It's all automated. Tools like xrumer are built, and sold, and contain the ability to exploit software with known vulnerabilities. Anyone can buy it and after setting it up it's more or less fire and forget. It goes to every forum in its list and tries to spam it to the best of its ability. Just due to brute force it is successful and worth it for the spammers. That's why they never stop. They barely have to lift a finger for it to work.
Can forum spambots break CAPTCHAs? Can they solve logic questions (how?)? Math questions?
Yes, but not always. Depends on how well it is implemented. But many captchas, including those offered by big companies, have been beaten and are effectively useless. That's why multiple forms of protection are required to stop them. Even then, humans can usually beat any system.
What techniques are still valid to prevent them?
From a previous answer: You could do several things (and should be doing more then one) including:
1) Putting a fake field that only bots will see. Then if that field is submitted with the rest of the form you can ignore it (and ban them if desired). You can also trap bad bots who follow a hidden link.

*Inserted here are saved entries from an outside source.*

import Literature.Probability.LatticeModels.UrsellClusterExpansion
import Literature.Probability.LatticeModels.UrsellMonotonicityClones
import Literature.Probability.LatticeModels.UrsellExplicitFormula
import Mathlib.Data.Nat.Choose.Sum
import Mathlib.Analysis.Calculus.Deriv.MeanValue
import HarnessLib

/-!
# Camia–Jiang–Newman 2023, Theorem 1, for all orders — the proof file of `CamiaJiangNewman2023_thm1`

Topic `Literature/Probability/LatticeModels`; continues `UrsellClusterExpansion` and closes the named fact
`CamiaJiangNewman2023_thm1` of `UrsellMonotonicity.lean` (`CamiaJiangNewman2023_thm1_holds`, at the end), together with
Shlosman's sign theorem for all orders (`PairIsing.ursell_sign`).  The file is organised in four parts, each with its own
header below:

1. **the pair-derivative family identities** (`Current.familyC1`, `familyC2a`, `familyC2b`) — the cluster expansions of
   `D_{ab}(U') 𝟙[U=∅]` and of `u(U+a) u(U'+b)` rooted at `a` and at `b`;
2. **the sign recursion** `Current.masterB`: `(2m-1) u(W) = Σ_x Σ_A cw_A({w₀,x}) e_A^{(2)}(…)`;
3. **the derivative master identity** `Current.masterC`: `2m D_{ab}(X) = Σ_x Σ_A (cw ν² + cw ν²)`;
4. **the joint induction on the order**: CJN eq. (20) as `∂u/∂J_{ab} = D_{ab}`, the block signs from the lower orders
   (Shlosman's sign for blocks meeting the cluster, monotonicity in the couplings otherwise), `masterB ⇒` signs,
   `masterC ⇒` derivative signs, the clone reduction, and the fact.

The published arguments are not followed: the induction of Camia–Jiang–Newman §3 rests on their Prop. 2 / eq. (31), which is
false as printed (`UrsellMonotonicityGraphPartitions`), and the induction hypothesis of Shlosman's Thm 3 fails at order 6;
the two exact identities `masterB`, `masterC` of the random-current cluster calculus (`TwoCurrentClusterCalculus`,
`UrsellClusterExpansion`) replace them.  Nothing in this file is a named fact.

## References

* F. Camia, J. Jiang, C. M. Newman, *Monotonicity of Ursell functions in the Ising model*, Comm. Math. Phys. 401 (2023)
  2459–2482, arXiv:2207.12247, Theorem 1, eq. (20) [CamiaJiangNewman2023].
* S. B. Shlosman, *Signs of the Ising model Ursell functions*, Comm. Math. Phys. 102 (1986) 679–686 [Shlosman1986].
* M. Aizenman, Comm. Math. Phys. 86 (1982) 1–48, §5 [AizenmanCMP1982]; R. Panis, arXiv:2309.05797, Lemma 4.4 [Panis2023Triviality].
-/


/-!
# Part 1 — the pair-derivative family identities

Continues `UrsellClusterExpansion`.  With the notation there
(`u = uK K`, `u_A = uK (cutCoupling K A)`, `e_A = eA K A 1`, `cw`), two marked vertices `a ≠ b` and

* `Dab K a b Y = u(Y + a + b) + Σ_{S ⊆ Y} u(S + a) u((Y ∖ S) + b)` — the algebraic form of `∂u(Y+a+b)/∂J_{ab}`
  (Camia–Jiang–Newman 2023, eq. (20));
* `nuA K A b = (R ↦ u_A(R + b)) ⋆ e_A` — the weight of the `b`-block of the cut model followed by `e_A`,

we prove the three **pair family identities** (evidence "full_proof.md", Thm A' with `(P,Q) = (∅,{a,b})` rooted at
`a`, and `(P,Q) = ({a},{b})` rooted at `a` and at `b`): `Current.familyC1`, `Current.familyC2a`, `Current.familyC2b`.
As for `Current.familyA`, both sides of each identity have the same double moment transform — computed on the left
by the block recursion at `a` and `b`, on the right by `Current.transform_atoms` + support collapse — and (†')
(`Current.corr_mul_corr_eq_sum_cw`) identifies them.  Their affine diagonal collapse is the master identity for
`∂u/∂J_{ab}` (Part 3).

## References

* F. Camia, J. Jiang, C. M. Newman, Comm. Math. Phys. 401 (2023), arXiv:2207.12247, eq. (20) [CamiaJiangNewman2023];
  M. Aizenman, Comm. Math. Phys. 86 (1982), §5 [AizenmanCMP1982]; S. B. Shlosman, Comm. Math. Phys. 102 (1986) [Shlosman1986].
-/

noncomputable section

open Finset Filter
open scoped symmDiff ENNReal

namespace Literature.Probability.LatticeModels

/-! ### Generic: the double moment transform of a two-variable series -/

section Generic

variable {α : Type*} [DecidableEq α] {C : Type*} [CommRing C]

/-- Unfolding `⋆` at chosen arguments. [folklore] -/
theorem spConv_apply (f g : Finset α → C) (Y : Finset α) : spConv f g Y = ∑ Z ∈ Y.powerset, f Z * g (Y \ Z) := rfl

/-- `⋆` only sees the second factor on subsets. [folklore] -/
theorem spConv_congr_right (f : Finset α → C) {g g' : Finset α → C} {Y : Finset α}
    (h : ∀ Z ⊆ Y, g Z = g' Z) : spConv f g Y = spConv f g' Y :=
  sum_congr rfl fun Z _ => by rw [h (Y \ Z) sdiff_subset]

/-- The double transform `T_M F (Z, Z') = ((F ⋆₂ M) ⋆₁ M)(Z, Z')` of a two-variable series. [folklore] -/
def transform₂ (F : Finset α → Finset α → C) (M : Finset α → C) (Z Z' : Finset α) : C :=
  spConv (fun Y => spConv (F Y) M Z') M Z

/-- Additivity of the double transform. [folklore] -/
theorem transform₂_add (F F' : Finset α → Finset α → C) (M : Finset α → C) (Z Z' : Finset α) :
    transform₂ (F + F') M Z Z' = transform₂ F M Z Z' + transform₂ F' M Z Z' := by
  unfold transform₂
  rw [← spConv_add_left]
  congr 1
  funext Y
  rw [Pi.add_apply, Pi.add_apply, spConv_add_left]

/-- The double transform of a finite sum. [folklore] -/
theorem transform₂_sum {ι : Type*} (s : Finset ι) (F : ι → Finset α → Finset α → C) (M : Finset α → C)
    (Z Z' : Finset α) : transform₂ (∑ i ∈ s, F i) M Z Z' = ∑ i ∈ s, transform₂ (F i) M Z Z' := by
  unfold transform₂
  rw [← spConv_sum_left]
  congr 1
  funext Y
  rw [Finset.sum_apply, ← spConv_sum_left]
  congr 1
  funext Y'
  rw [Finset.sum_apply]

/-- **The double transform of a sum of atoms** `Σ_{S ⊆ Y, E ⊆ Y'} φ(S,E) ψ₁(Y∖S) ψ₂(Y'∖E)`:
each side factor is transformed separately. [folklore] -/
theorem transform_atoms (φ : Finset α → Finset α → C) (ψ₁ ψ₂ M : Finset α → C) (Z Z' : Finset α) :
    transform₂ (fun Y Y' => ∑ S ∈ Y.powerset, ∑ E ∈ Y'.powerset, φ S E * ψ₁ (Y \ S) * ψ₂ (Y' \ E)) M Z Z' =
      ∑ S ∈ Z.powerset, ∑ E ∈ Z'.powerset, φ S E * spConv ψ₁ M (Z \ S) * spConv ψ₂ M (Z' \ E) := by
  unfold transform₂
  have inner : ∀ Y, spConv (fun Y' => ∑ S ∈ Y.powerset, ∑ E ∈ Y'.powerset, φ S E * ψ₁ (Y \ S) * ψ₂ (Y' \ E)) M Z' =
      ∑ S ∈ Y.powerset, (∑ E ∈ Z'.powerset, φ S E * spConv ψ₂ M (Z' \ E)) * ψ₁ (Y \ S) := by
    intro Y
    have h1 : (fun Y' => ∑ S ∈ Y.powerset, ∑ E ∈ Y'.powerset, φ S E * ψ₁ (Y \ S) * ψ₂ (Y' \ E)) =
        fun Y' => ∑ S ∈ Y.powerset, spConv (fun E => φ S E * ψ₁ (Y \ S)) ψ₂ Y' := rfl
    rw [h1, spConv_sum_left]
    refine sum_congr rfl fun S _ => ?_
    rw [spConv_assoc, spConv_apply, sum_mul]
    exact sum_congr rfl fun E _ => by ring
  simp only [inner]
  have h2 : (fun Y => ∑ S ∈ Y.powerset, (∑ E ∈ Z'.powerset, φ S E * spConv ψ₂ M (Z' \ E)) * ψ₁ (Y \ S)) =
      spConv (fun S => ∑ E ∈ Z'.powerset, φ S E * spConv ψ₂ M (Z' \ E)) ψ₁ := rfl
  rw [h2, spConv_assoc, spConv_apply]
  refine sum_congr rfl fun S _ => ?_
  rw [sum_mul]
  exact sum_congr rfl fun E _ => by ring

/-- **Double support collapse**: `φ` lives on pairs of subsets of `A`, `g₁, g₂` on sets avoiding `A`. [folklore] -/
theorem sum_powerset₂_collapse (A : Finset α) {φ : Finset α → Finset α → C} {g₁ g₂ : Finset α → C} {Z Z' : Finset α}
    (hφ₁ : ∀ S E, ¬ S ⊆ A → φ S E = 0) (hφ₂ : ∀ S E, ¬ E ⊆ A → φ S E = 0)
    (hg₁ : ∀ R, ¬ Disjoint R A → g₁ R = 0) (hg₂ : ∀ R, ¬ Disjoint R A → g₂ R = 0) :
    ∑ S ∈ Z.powerset, ∑ E ∈ Z'.powerset, φ S E * g₁ (Z \ S) * g₂ (Z' \ E) =
      φ (Z.filter (· ∈ A)) (Z'.filter (· ∈ A)) * g₁ (Z.filter (· ∉ A)) * g₂ (Z'.filter (· ∉ A)) := by
  have hE : ∀ S ∈ Z.powerset, ∑ E ∈ Z'.powerset, φ S E * g₁ (Z \ S) * g₂ (Z' \ E) =
      (φ S (Z'.filter (· ∈ A)) * g₂ (Z'.filter (· ∉ A))) * g₁ (Z \ S) := by
    intro S _
    have h := sum_powerset_mul_eq_filter A (f := fun E => φ S E * g₁ (Z \ S)) (g := g₂) (Z := Z')
      (fun E _ hE => by simp only [hφ₂ S E hE, zero_mul]) (fun R _ hR => hg₂ R hR)
    refine h.trans ?_
    ring
  rw [sum_congr rfl hE, sum_powerset_mul_eq_filter A (f := fun S => φ S (Z'.filter (· ∈ A)) * g₂ (Z'.filter (· ∉ A)))
    (g := g₁) (fun S _ hS => by simp only [hφ₁ S _ hS, zero_mul]) (fun R _ hR => hg₁ R hR)]
  ring

end Generic

variable {V : Type*} [Fintype V] [DecidableEq V] {G : SimpleGraph V} [DecidableRel G.Adj]

namespace Current

variable {K : G.edgeFinset → ℝ}

/-! ### The pair-derivative form and the `b`-block weight -/

/-- `D_{ab}(Y) = u(Y+a+b) + Σ_{S ⊆ Y} u(S+a) u((Y∖S)+b)` (the right-hand side of CJN eq. (20) for the sites `Y`).
[cite: CamiaJiangNewman2023, §2 eq. (20)] -/
def Dab (K : G.edgeFinset → ℝ) (a b : V) (Y : Finset V) : ℝ :=
  uK K (insert a (insert b Y)) + ∑ S ∈ Y.powerset, uK K (insert a S) * uK K (insert b (Y \ S))

/-- `ν_{A,b} = (R ↦ u_A(R + b)) ⋆ e_A`: the `b`-block of the cut model followed by `e_A`. [cite: Shlosman1986, §2] -/
def nuA (K : G.edgeFinset → ℝ) (A : Finset V) (b : V) : Finset V → ℝ :=
  spConv (fun R => uK (cutCoupling K A) (insert b R)) (eA K A 1)

/-- `ν_{A,b} ⋆ ⟨σ⟩ = ⟨σ_{·+b}⟩_A` on sets not containing `b`. [folklore] -/
theorem spConv_nuA_corrK (hK : ∀ e, 0 ≤ K e) (A : Finset V) {b : V} {R : Finset V} (hb : b ∉ R) :
    spConv (nuA K A b) (corrK K) R = corrK (cutCoupling K A) (insert b R) := by
  have hfun : spConv (eA K A 1) (corrK K) = corrK (cutCoupling K A) := funext fun R => spConv_eA_corrK hK A R
  rw [nuA, spConv_assoc, hfun, spConv_apply]
  exact sum_powerset_uK_insert_mul (cutCoupling_nonneg hK A) hb

/-! ### Transforms of the left-hand sides -/

/-- `D_{ab} ⋆ ⟨σ⟩ = ⟨σ_{·+a+b}⟩`: the block recursion at `a`, then at `b`. [cite: CamiaJiangNewman2023, §2 eq. (20)] -/
theorem spConv_Dab_corrK (hK : ∀ e, 0 ≤ K e) {a b : V} (hab : a ≠ b) {Z' : Finset V} (ha : a ∉ Z') (hb : b ∉ Z') :
    spConv (Dab K a b) (corrK K) Z' = corrK K (insert a (insert b Z')) := by
  have hsplit : Dab K a b = (fun Y => uK K (insert a (insert b Y))) +
      spConv (fun S => uK K (insert a S)) (fun R => uK K (insert b R)) := by
    funext Y; rfl
  rw [hsplit, spConv_add_left, spConv_assoc]
  -- the second convolution: block recursion at `b` inside
  have h2 : spConv (fun S => uK K (insert a S)) (spConv (fun R => uK K (insert b R)) (corrK K)) Z' =
      ∑ S ∈ Z'.powerset, uK K (insert a S) * corrK K (insert b (Z' \ S)) := by
    rw [spConv_apply]
    refine sum_congr rfl fun S hS => ?_
    rw [spConv_apply, sum_powerset_uK_insert_mul hK (fun h => hb (sdiff_subset h))]
  rw [h2, spConv_apply]
  -- the block recursion at `a` for `insert b Z'`, split according to `b ∈ T`
  have ha' : a ∉ insert b Z' := fun h => (mem_insert.1 h).elim hab ha
  rw [← sum_powerset_uK_insert_mul hK ha', sum_powerset_insert hb, add_comm]
  refine congr_arg₂ (· + ·) (sum_congr rfl fun S hS => ?_) (sum_congr rfl fun S hS => ?_)
  · have hbS : b ∉ S := fun h => hb (mem_powerset.1 hS h)
    rw [insert_sdiff_of_notMem _ hbS]
  · rw [insert_sdiff_insert, sdiff_insert_of_notMem hb]

/-- Transform of `𝟙[Y = ∅] D_{ab}(Y')`: `⟨σ_Z⟩ ⟨σ_{Z'+a+b}⟩`. [folklore] -/
theorem transform_C1Lhs (hK : ∀ e, 0 ≤ K e) {a b : V} (hab : a ≠ b) (Z : Finset V) {Z' : Finset V} (ha : a ∉ Z')
    (hb : b ∉ Z') :
    transform₂ (fun Y Y' => if Y = ∅ then Dab K a b Y' else 0) (corrK K) Z Z' =
      corrK K Z * corrK K (insert a (insert b Z')) := by
  unfold transform₂
  have inner : ∀ Y : Finset V, spConv (fun Y' => if Y = ∅ then Dab K a b Y' else 0) (corrK K) Z' =
      corrK K (insert a (insert b Z')) * spOne Y := by
    intro Y
    have h : (fun Y' => if Y = ∅ then Dab K a b Y' else 0) = fun Y' => spOne Y * Dab K a b Y' := by
      funext Y'; unfold spOne; split_ifs <;> simp
    rw [h, spConv_smul_left, spConv_Dab_corrK hK hab ha hb, mul_comm]
  simp only [inner]
  rw [spConv_smul_left, spConv_spOne_left, mul_comm]

/-- Transform of `u(Y+a) u(Y'+b)`: `⟨σ_{Z+a}⟩ ⟨σ_{Z'+b}⟩`. [folklore] -/
theorem transform_C2Lhs (hK : ∀ e, 0 ≤ K e) {a b : V} {Z Z' : Finset V} (ha : a ∉ Z) (hb : b ∉ Z') :
    transform₂ (fun Y Y' => uK K (insert a Y) * uK K (insert b Y')) (corrK K) Z Z' =
      corrK K (insert a Z) * corrK K (insert b Z') := by
  unfold transform₂
  have inner : ∀ Y : Finset V, spConv (fun Y' => uK K (insert a Y) * uK K (insert b Y')) (corrK K) Z' =
      corrK K (insert b Z') * uK K (insert a Y) := by
    intro Y
    rw [spConv_smul_left, spConv_apply, sum_powerset_uK_insert_mul hK hb, mul_comm]
  simp only [inner]
  rw [spConv_smul_left, spConv_apply, sum_powerset_uK_insert_mul hK ha, mul_comm]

2) Use a CAPATCHA like reCAPTCHA
3) Use a field that requires the user to answer a question like what is 5 + 3. Any human can answer it but a bot won't know what to do since it is auto-populating fields based on field names. So that field will be either incorrect or missing in which case the submission will be rejected.
4) Use a token and put it into a session and also add it to the form. If the token is not submitted with the form or doesn't match then it is automated and can be ignored.
5) Look for repeated submissions from the same IP address. If your form shouldn't get too many requests but suddenly is it probably is being hit by a bot and you should consider temporarily blocking the IP address.
6) Use Akismet. It is great at identifying spam.
I made Anti-spam plugin for WordPress, it blocks spam pretty good without Captcha or anything else.
You may download the plugin and use the code to solve problem with spam on your site.
When trying to defeat them, one thing I'd keep in mind is that their purpose is usually to post links to as many websites as possible for the black-hat SEO benefit.
They care about the amount of sites they gain access to, and not your site specifically. Someone just wanting to spam just your site alone could simply sign up without using a robot.
As such, I'm pretty sure that a well-written bespoke test (eg questions your forum members will know the answer to) is almost always going to be more effective against robots than any pre-written one which robots are likely to be wise to.
For example, if a robot cracked Recaptcha then it would have access to millions of forms to spam. If it cracked a bespoke test, then it would only have access to one website, so no automated spam-bot is going to bother doing that.
https://www.projecthoneypot.org may provide some good data to use (eg keywords and ips to block)